The short congressional session in the lead-up to the 3 November election remains focused on bipartisan negotiations over the next coronavirus aid package and extending government funding and other expiring programs beyond the close of the 2020 fiscal year on 30 September. The two may be walled off from one another, as the Trump administration and House Democratic leadership have reportedly agreed to not attach coronavirus relief items to a continuing resolution (CR), which is the main must-pass bill confronting Congress. The planned CR is generally expected to extend until sometime in mid-December.

The terms of the coronavirus negotiations generally remain static. The Trump administration supports a $1.5 trillion package, Democrats want at least $2.2 trillion, and they disagree on the amount of funding in areas like unemployment benefits and additional funding for state and local governments. Neither side thus far seems willing to diverge far from their target amount.

Senate Republican leaders have stayed out of the direct coronavirus talks but have their own narrowly targeted, roughly $500 billion package supported by nearly all Republican members, even those with cost concerns over additional relief. House Speaker Nancy Pelosi has expressed little interest in such a pared-down plan, and Senate Democratic Leader Chuck Schumer has called the effort inadequate.

Democratic presidential nominee Joe Biden's campaign released a document on 17 September contrasting his tax proposals with the Tax Cuts and Jobs Act and President Trump's calling for a 15% capital gains rate. The document states Biden's commitment to requiring "corporations and the wealthiest Americans to finally pay their fair share;" to not asking "a single person making under $400,000 per year to pay a penny more in taxes;" and to enacting more than a dozen middle class tax cuts.

Tax increases listed include, among others, the following previously released Biden proposals (quoting):

  • Raising the corporate tax rate to 28%.
  • Requiring a true minimum tax on ALL foreign earnings of US companies located overseas so that we do our part to put an end to the global race to the bottom that rewards global tax havens. This will be 21% — TWICE the rate of the Trump offshoring tax rate and will apply to all income.
  • Imposing a tax penalty on corporations that ship jobs overseas in order to sell products back to America.
  • Imposing a 15% minimum tax on book income so that no corporation gets away with paying no taxes.

Turning to regulations, on 17 September, the Treasury Department and the Internal Revenue Service (IRS) released Notice 2020-73 (the Notice), announcing an intention to amend certain final regulations under IRC Section 987 and defer the applicability date of those, as well as other related regulations, by one year to taxable years beginning after 7 December 2021. Therefore, those regulations would apply to the tax year beginning on 1 January 2022 for calendar-year taxpayers. The Treasury Department and the IRS do not intend to amend the applicability date of Reg. Section 1.987-12 (rules related to the deferral of gains and losses in certain terminations of IRC Section 987 qualified business units). As a result, those rules generally remain applicable to events that occur on or after 6 January 2017.

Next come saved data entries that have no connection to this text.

/-- **Uniform-in-time convergence**: `sup_{0 ≤ t < S} ‖P_n(t,·) - Π[u(t)]‖_{L^{3/2}} → 0` for a
`C([0,S]; L³)` curve (Lipschitz bound for `Π` on the bounded curve and uniform continuity of the
curve). [folklore] -/
theorem tendsto_iSup_eLpNorm_stepRieszPressure_sub (hS : 0 < S) (hu : ContinuousInLpOn (Icc 0 S) 3 u) :
    Tendsto (fun n => ⨆ t ∈ Ico 0 S,
      eLpNorm (stepRieszPressure u S n t - rieszPressure (u t)) (3 / 2 : ℝ≥0∞) volume) atTop (𝓝 0) := by
  obtain ⟨M, hM⟩ := hu.exists_forall_eLpNorm_le_Icc
  set K : ℝ≥0∞ := 4 * steinConstThreeHalves * (1 + (2 * (M : ℝ≥0∞)) ^ 2) with hK
  have hKtop : K ≠ ⊤ := by
    refine ENNReal.mul_ne_top (ENNReal.mul_ne_top (by norm_num) ENNReal.coe_ne_top)
      (ENNReal.add_ne_top.2 ⟨ENNReal.one_ne_top, ENNReal.pow_ne_top
        (ENNReal.mul_ne_top (by norm_num) ENNReal.coe_ne_top)⟩)
  -- the slice bound through the Lipschitz estimate
  have hslice : ∀ n : ℕ, ∀ t ∈ Ico 0 S, ∃ s ∈ Icc 0 S, |s - t| ≤ S / (n + 1) ∧
      eLpNorm (stepRieszPressure u S n t - rieszPressure (u t)) (3 / 2 : ℝ≥0∞) volume ≤
        K * eLpNorm (u s - u t) 3 volume := by
    intro n t ht
    obtain ⟨s, hs, hst, he⟩ := exists_stepRieszPressure_eq (u := u) hS n ht
    refine ⟨s, hs, hst, ?_⟩
    rw [he]
    have ht' : t ∈ Icc 0 S := Ico_subset_Icc_self ht
    exact eLpNorm_rieszPressure_sub_le_mul (hu.1 s hs) (hu.1 t ht') (hM s hs) (hM t ht')
  rw [ENNReal.tendsto_atTop_zero]
  intro ε hε
  -- choose the `L³`-modulus `ρ` with `K ρ ≤ ε`
  obtain ⟨ρ, hρ, hKρ⟩ : ∃ ρ : ℝ, 0 < ρ ∧ K * ENNReal.ofReal ρ ≤ ε := by
    rcases eq_or_ne ε ⊤ with rfl | hεtop
    · exact ⟨1, one_pos, le_top⟩
    · have hεpos : 0 < ε.toReal := ENNReal.toReal_pos hε.ne' hεtop
      refine ⟨ε.toReal / (K.toReal + 1), by positivity, ?_⟩
      have hKt : 0 ≤ K.toReal := ENNReal.toReal_nonneg
      calc K * ENNReal.ofReal (ε.toReal / (K.toReal + 1))
          = ENNReal.ofReal K.toReal * ENNReal.ofReal (ε.toReal / (K.toReal + 1)) := by
            rw [ENNReal.ofReal_toReal hKtop]
        _ = ENNReal.ofReal (K.toReal * (ε.toReal / (K.toReal + 1))) := (ENNReal.ofReal_mul hKt).symm
        _ ≤ ENNReal.ofReal ε.toReal := by
            refine ENNReal.ofReal_le_ofReal ?_
            rw [mul_div_assoc', div_le_iff₀ (by positivity)]
            nlinarith
        _ = ε := ENNReal.ofReal_toReal hεtop
  obtain ⟨δ, hδ, hδ'⟩ := hu.exists_forall_eLpNorm_sub_lt hρ
  -- `S/(n+1) < δ` for `n ≥ N`
  obtain ⟨N, hN⟩ := exists_nat_gt (S / δ)
  refine ⟨N, fun n hn => ?_⟩
  have hSn : S / (n + 1) < δ := by
    rw [div_lt_iff₀ (by positivity)]
    rw [div_lt_iff₀ hδ] at hN
    have : (N : ℝ) ≤ n := by exact_mod_cast hn
    nlinarith
  refine iSup₂_le fun t ht => ?_
  obtain ⟨s, hs, hst, hle⟩ := hslice n t ht
  refine hle.trans ((mul_le_mul_right (hδ' s hs t (Ico_subset_Icc_self ht)
    (hst.trans_lt hSn)).le _).trans hKρ)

A taxpayer generally may choose to apply those regulations to tax years beginning after 7 December 2016 and before the amended applicability date, provided the taxpayer consistently applies those regulations to such tax years. Taxpayers are permitted to rely on the Notice prior to the amendment of the regulations under IRC Section 987 as described in the Notice.

The G20/Organisation for Economic Co-operation and Development (OECD) Inclusive Framework on Base Erosion and Profit Shifting (BEPS) will meet on 8-9 October, but agreement on Pillar 1 is unlikely, according to Pascal Saint-Amans, Director of the OECD Centre for Tax Policy and Administration. Saint-Amans said this week that considerable progress has been made on the Pillar 1 blueprint, but indicated that no agreement can be reached until after the November election. The OECD head was quoted as saying that if the process to reach agreement on Pillar 1 takes too much time, countries will act unilaterally.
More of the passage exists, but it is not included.